Now that Kalief Browder committed suicide, there is a dead young man after whom a law can be named, too tempting for politicians to ignore. And so was born “Kalief’s Law,” because they could.

State Senator Daniel Squadron and Assemblymember Jeffrion Aubry announced legislation (S.5988) to fix New York State’s “speedy trial” law following the recent death of Kalief Browder, who spent three years in pre-trial detention at Riker’s Island. Kalief’s Law closes a legal loophole that forces defendants to endure significant delays before trial, even while in jail, despite the time limits established by law. This change will limit delays by prosecutors and the court, so that defendants are afforded their constitutional right to a speedy trial.

Certainly, the law needed fixing. It needed fixing before Browder’s story went public. It needed fixing afterward. It needs fixing still. Now that Kalief is dead, he gets a law. Why is that what it takes for a problematic law to get a little attention?

But a law named after a dead young man, and addressing a long-standing problem that no one cared about before, except those of us who actually dealt with the consequences, doesn’t make it a good law.  If this is the time to fix statutory speedy trial, then it needs to be fixed right. Who knows how long it will be before another sympathetic young man dies so it will be noticed again?
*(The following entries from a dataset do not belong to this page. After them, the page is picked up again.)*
import Literature.MathematicalPhysics.QuantumFieldTheory.WilsonFinTorusTwistTensor
import Literature.MathematicalPhysics.QuantumFieldTheory.YangMillsOS
import HarnessLib

/-!
# The e-flux-projected, magnetically twisted slab: vocabulary of census row 43 (`twisted-slab-continuity`)

Route-posited objects (a `…Defs` file, D-0016) for the crux `IRcof` (stmt-QuantumFields-26930), LINE
`twisted-slab-continuity` (ideator ym-ir-idea-20 g0, lens `resurrect`; critic of record ym-ir-crit-3 g3: PASS-WITH-PRICE;
census `pub/ym-ir/REDUCTION-CENSUS.md` §L row 43), typed here VERBATIM from the crux workfile
`Summits/QuantumFields/YangMills/Cruxes/IRcof/Lines/twisted_slab_continuity.lean` §1–§2 so that prover-written helper files
(`BalabanLadderIRTwistedSlab*.lean`, LEAD prover ym-ir-line-tsc-p1) can speak about the SAME constants by name; the workfile's
copies are definitionally equal to these.

Contents (definitions only; every body is the workfile's, byte for byte, except that the two twist maps `slabMagTwist`,
`slabElecTwist` — the magnetic and electric halves of `slabTwist`, used to read the e-flux projection as one of 't Hooft's
flux sectors `Literature.MathematicalPhysics.QuantumFieldTheory.wilsonFinTorusMagneticFluxPartition` — are new plumbing):

* `slabTwist zM zE` — the slab twist tensor: magnetic twist `zM` on the transverse plane `(0,1)`, electric twist `zE` on the
  plane `(2,3)` ('t Hooft's `n_{01} = m`, `n_{23} = k`);
* `slabMagTwist z`, `slabElecTwist z n k` — its two halves (`slabTwist z (z^k) = elecMagTwistTensor (slabElecTwist z n k)
  (slabMagTwist z)`, proved in `BalabanLadderIRTwistedSlabOneBox`);
* `projSlabZ ρ β z n ℓ L t := n⁻¹ Σ_{k<n} W{slabTwist z z^k}(ℓ,ℓ,L,t)` — the e₂-flux-projected twisted slab partition function
  ('t Hooft 1979 (5.2)–(5.4) at `e = 0`, magnetic flux `z` through the transverse torus);
* `projSlabDefect ρ β z n ℓ L t := 1 − projSlabZ(2t) / projSlabZ(t)²` — its period-doubling purity defect;
* `HasIsolatingTwist G z` — pure group theory: `z` is a commutator, all pairs with commutator `z` are simultaneously conjugate,
  and their simultaneous centraliser is finite ('t Hooft's twist-eating pair is unique and rigid: `SU(N)` with `z` a generator
  of `Z_N`);
* `TwistedSlabAnchor` — the line's stub **T1** (the located femto ANCHOR): for simply-connected compact simple `G`, a central
  `z ≠ 1` of finite order with an isolating twist and every lattice representation, the projected twisted femto slab
  `ℓ₀ × ℓ₀ × L × t` is pure, `projSlabDefect ≤ C·L·e^{−ct}`, UNIFORMLY in `β ≥ β₀`, `L ≥ 2`, `t ≥ 1`.

HONEST FRAMING: definitions; nothing is claimed.  `TwistedSlabAnchor` is an OPEN obligation (its content is a β- and
L-uniform weak-coupling cluster expansion about the isolated twist-eating vacuum of the twisted femto tube; no theorem in print
covers it); the one-box, box-dependent version is proved in `BalabanLadderIRTwistedSlabOneBox`.  Nothing here bears on
`IRcof` (0∕1), `IR`, or the Yang–Mills mass gap (Clay: NOT proved); R4 closes only the conditional finite-𝕋⁴ rung `BalabanLadder.UV`.

References: G. 't Hooft, Nucl. Phys. B 153 (1979) 141, §§2–5; A. González-Arroyo, M. Okawa, Phys. Rev. D 27 (1983) 2397
(twist eaters); P. van Baal, Commun. Math. Phys. 85 (1982) 529.
-/

set_option autoImplicit false

noncomputable section

open scoped BigOperators
open Literature.MathematicalPhysics.QuantumFieldTheory

namespace Summit.QuantumFields.YangMills.Cruxes.IRcof.TwistedSlab

/-! ## §1 Currency: the e-flux-projected, magnetically twisted slab -/

section Defs

variable {G : Type*} [Group G]

/-- The slab twist tensor: magnetic twist `zM` on the plane `(0,1)` (the two transverse directions of size `ℓ`), electric twist `zE`
on the plane `(2,3)` (long direction `2` against Euclidean time `3`), no other twist ('t Hooft's `n_{01} = m₂`, `n_{23} = k₂`).
VERBATIM the crux workfile's `TwistedSlabContinuity.slabTwist`. [cite: tHooft1979Flux, §2 (2.5)] -/
def slabTwist (zM zE : G) : Fin 4 → Fin 4 → G :=
  fun μ ν => if μ = 0 ∧ ν = 1 then zM else if μ = 2 ∧ ν = 3 then zE else 1

/-- The magnetic half of the slab twist: `z` on the transverse plane `(0,1)`, nothing else (the tensor `slabTwist z 1`).
[cite: tHooft1979Flux, §2 (2.5)] -/
def slabMagTwist (z : G) : Fin 4 → Fin 4 → G :=
  fun μ ν => if μ = 0 ∧ ν = 1 then z else 1

/-- The electric half of the slab twist, as a FAMILY over `ℤ_n`: the temporal twist vector with `z ^ k` in the long direction `2`
and `1` elsewhere — 't Hooft's `Ω[k]`, `k = (0, 0, k)`, whose average over `k` projects onto electric flux `e₂ = 0`.
[cite: tHooft1979Flux, §4 (4.2) and §5 (5.2)] -/
def slabElecTwist (z : G) (n : ℕ) (k : ZMod n) : Fin 4 → G :=
  fun μ => if μ = 2 then z ^ (k.val) else 1

variable [TopologicalSpace G] [IsTopologicalGroup G] [CompactSpace G] [MeasurableSpace G] [BorelSpace G]

/-- **The projected twisted slab partition function** `Z^{proj}_{β}(ℓ, ℓ, L; t) := n⁻¹ Σ_{k<n} W{n_{01} = z, n_{23} = z^k}(ℓ,ℓ,L,t)`:
the Wilson box `ℓ × ℓ × L × t` with 't Hooft's magnetic twist `z` through the transverse 2-torus, traced in the sector of ZERO electric
flux along the long direction `2` ('t Hooft 1979 (5.2)–(5.4): averaging the temporal twists `z^k`, `k < n`, `z^n = 1`, projects onto
`e₂ = 0`).  Real, a finite average of `wilsonFinTorusTensorTwistedPartition`s.  VERBATIM the crux workfile's `TwistedSlabContinuity.projSlabZ`.
[cite: tHooft1979Flux, §5 (5.2)–(5.4)] -/
def projSlabZ {N : ℕ} (ρ : G →* Matrix (Fin N) (Fin N) ℂ) (β : ℝ) (z : G) (n : ℕ) (ℓ L t : ℕ) : ℝ :=
  (n : ℝ)⁻¹ * ∑ k : Fin n, wilsonFinTorusTensorTwistedPartition ρ β (slabTwist z (z ^ (k : ℕ))) ℓ ℓ L t

/-- **The projected twisted slab purity defect** along Euclidean time at period `t ↦ 2t`:
`1 − Z^{proj}(ℓ,ℓ,L;2t) / Z^{proj}(ℓ,ℓ,L;t)²` (`= 1 − tr ϱ²` for the normalised `e₂ = 0`-projected thermal state of the twisted slice).
VERBATIM the crux workfile's `TwistedSlabContinuity.projSlabDefect`. [cite: tHooft1979Flux, §5 (5.1)–(5.4)] -/
def projSlabDefect {N : ℕ} (ρ : G →* Matrix (Fin N) (Fin N) ℂ) (β : ℝ) (z : G) (n : ℕ) (ℓ L t : ℕ) : ℝ :=
  1 - projSlabZ ρ β z n ℓ L (2 * t) / projSlabZ ρ β z n ℓ L t ^ 2

end Defs

/-! ## §2 The isolating twist and the anchor obligation T1 -/

/-- **Isolating twist** (pure group theory): `z` is the commutator of SOME pair, all pairs with commutator `z` form ONE simultaneous
conjugation orbit, and the simultaneous centraliser of such a pair is finite — 't Hooft's twist-eating pair is unique modulo gauge and
leaves no flat direction (`SU(N)` with `z` a generator of `Z_N`: clock and shift; fails for non-generating `z` and for the types
`B, C, D, E₆, E₇`, where almost-commuting pairs have moduli; centre-free `G₂, F₄, E₈` have no `z ≠ 1` at all).  VERBATIM the crux
workfile's `TwistedSlabContinuity.HasIsolatingTwist`; a predicate (group theory), source: 't Hooft 1979 §3, González-Arroyo–Okawa 1983. -/
def HasIsolatingTwist (G : Type) [Group G] (z : G) : Prop :=
  (∃ A B : G, A * B * A⁻¹ * B⁻¹ = z) ∧
  (∀ A B A' B' : G, A * B * A⁻¹ * B⁻¹ = z → A' * B' * A'⁻¹ * B'⁻¹ = z →
      ∃ g : G, A' = g * A * g⁻¹ ∧ B' = g * B * g⁻¹) ∧
  (∀ A B : G, A * B * A⁻¹ * B⁻¹ = z → {g : G | g * A * g⁻¹ = A ∧ g * B * g⁻¹ = B}.Finite)

/-- **T1 · ANCHOR — the e-flux-projected twisted femto slab is pure, uniformly in the coupling and in the long extents** (stub
`stub_anchor` of the line `twisted-slab-continuity`, census row 43; OPEN).  For simply-connected compact simple `G`, a central `z ≠ 1`
of finite order carrying an ISOLATING twist, and every lattice representation `r`: there are a transverse size `ℓ₀ ≥ 2`, a threshold
`β₀` and constants `c > 0`, `C` with `projSlabDefect r.ρ β z n ℓ₀ L t ≤ C · L · e^{−c t}` for ALL `β ≥ β₀`, `L ≥ 2`, `t ≥ 1` — the
lattice gap `c ≍ 1/(Nℓ₀)` of the twist-eating slab is tree-level, hence `β`-uniform; the factor `L` is the one-dimensional multiplicity
of its excitations.  No floor, no unit map.  VERBATIM the crux workfile's `TwistedSlabContinuity.TwistedSlabAnchor` (definitionally
equal).  HYPOTHESIS-side `Prop` — an OPEN obligation of the line, NOT a published fact and NOT proved anywhere in the tree: its β- and
L-UNIFORMITY is a weak-coupling cluster expansion not in print; the one-box version with box-dependent constants is
`TwistedSlab.projSlabDefect_le_exp_oneBox` (`BalabanLadderIRTwistedSlabOneBox`). -/
def TwistedSlabAnchor : Prop :=
  ∀ (G : Type) [Group G] [TopologicalSpace G] [IsTopologicalGroup G] [CompactSpace G],
    IsCompactSimpleLieGroup G → SimplyConnectedSpace G →
    letI : MeasurableSpace G := borel G
    haveI : BorelSpace G := ⟨rfl⟩
    ∀ (z : G) (n : ℕ), z ∈ Subgroup.center G → z ≠ 1 → 0 < n → z ^ n = 1 → HasIsolatingTwist G z →
      ∀ r : LatticeRep G, ∃ (ℓ₀ : ℕ) (β₀ c C : ℝ), 2 ≤ ℓ₀ ∧ 0 < c ∧
        ∀ β : ℝ, β₀ ≤ β → ∀ L t : ℕ, 2 ≤ L → 1 ≤ t →
          projSlabDefect r.ρ β z n ℓ₀ L t ≤ C * (L : ℝ) * Real.exp (-(c * (t : ℝ)))

end Summit.QuantumFields.YangMills.Cruxes.IRcof.TwistedSlab

end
In their press release, Squadron and Aubry offer this cure:

Under current statute, prosecutors are allowed to declare “readiness” for trial simply by stating they are ready. At the very next court date, the People can declare themselves “not ready” and ask for an adjournment. Yet, even though it may take multiple weeks to get a court date, the prosecution is only clocked for the adjournment period it requested. Kalief’s Law will reduce undue delay by requiring the court to approve exclusions to the speedy trial clock. The bill will also ensure that a statement of “readiness” by the People is real by tying it to discovery, requiring the People to present evidence that they are in fact ready for trial, while allowing flexibility when the facts merit additional time.

Sounds like a plan, but what does it mean? The actual text of the changes tells the story.  This is the gist of the amendment:


Seems legit, unless you happen to actually practice law in the criminal courts of New York, in which case, not so much.  Initially, an announcement of readiness now is pretty much exactly the same, as the prosecution, referred to as “the People” in the law because it makes them sound more likeable, except perhaps that they must now “affirm” it rather than announce it.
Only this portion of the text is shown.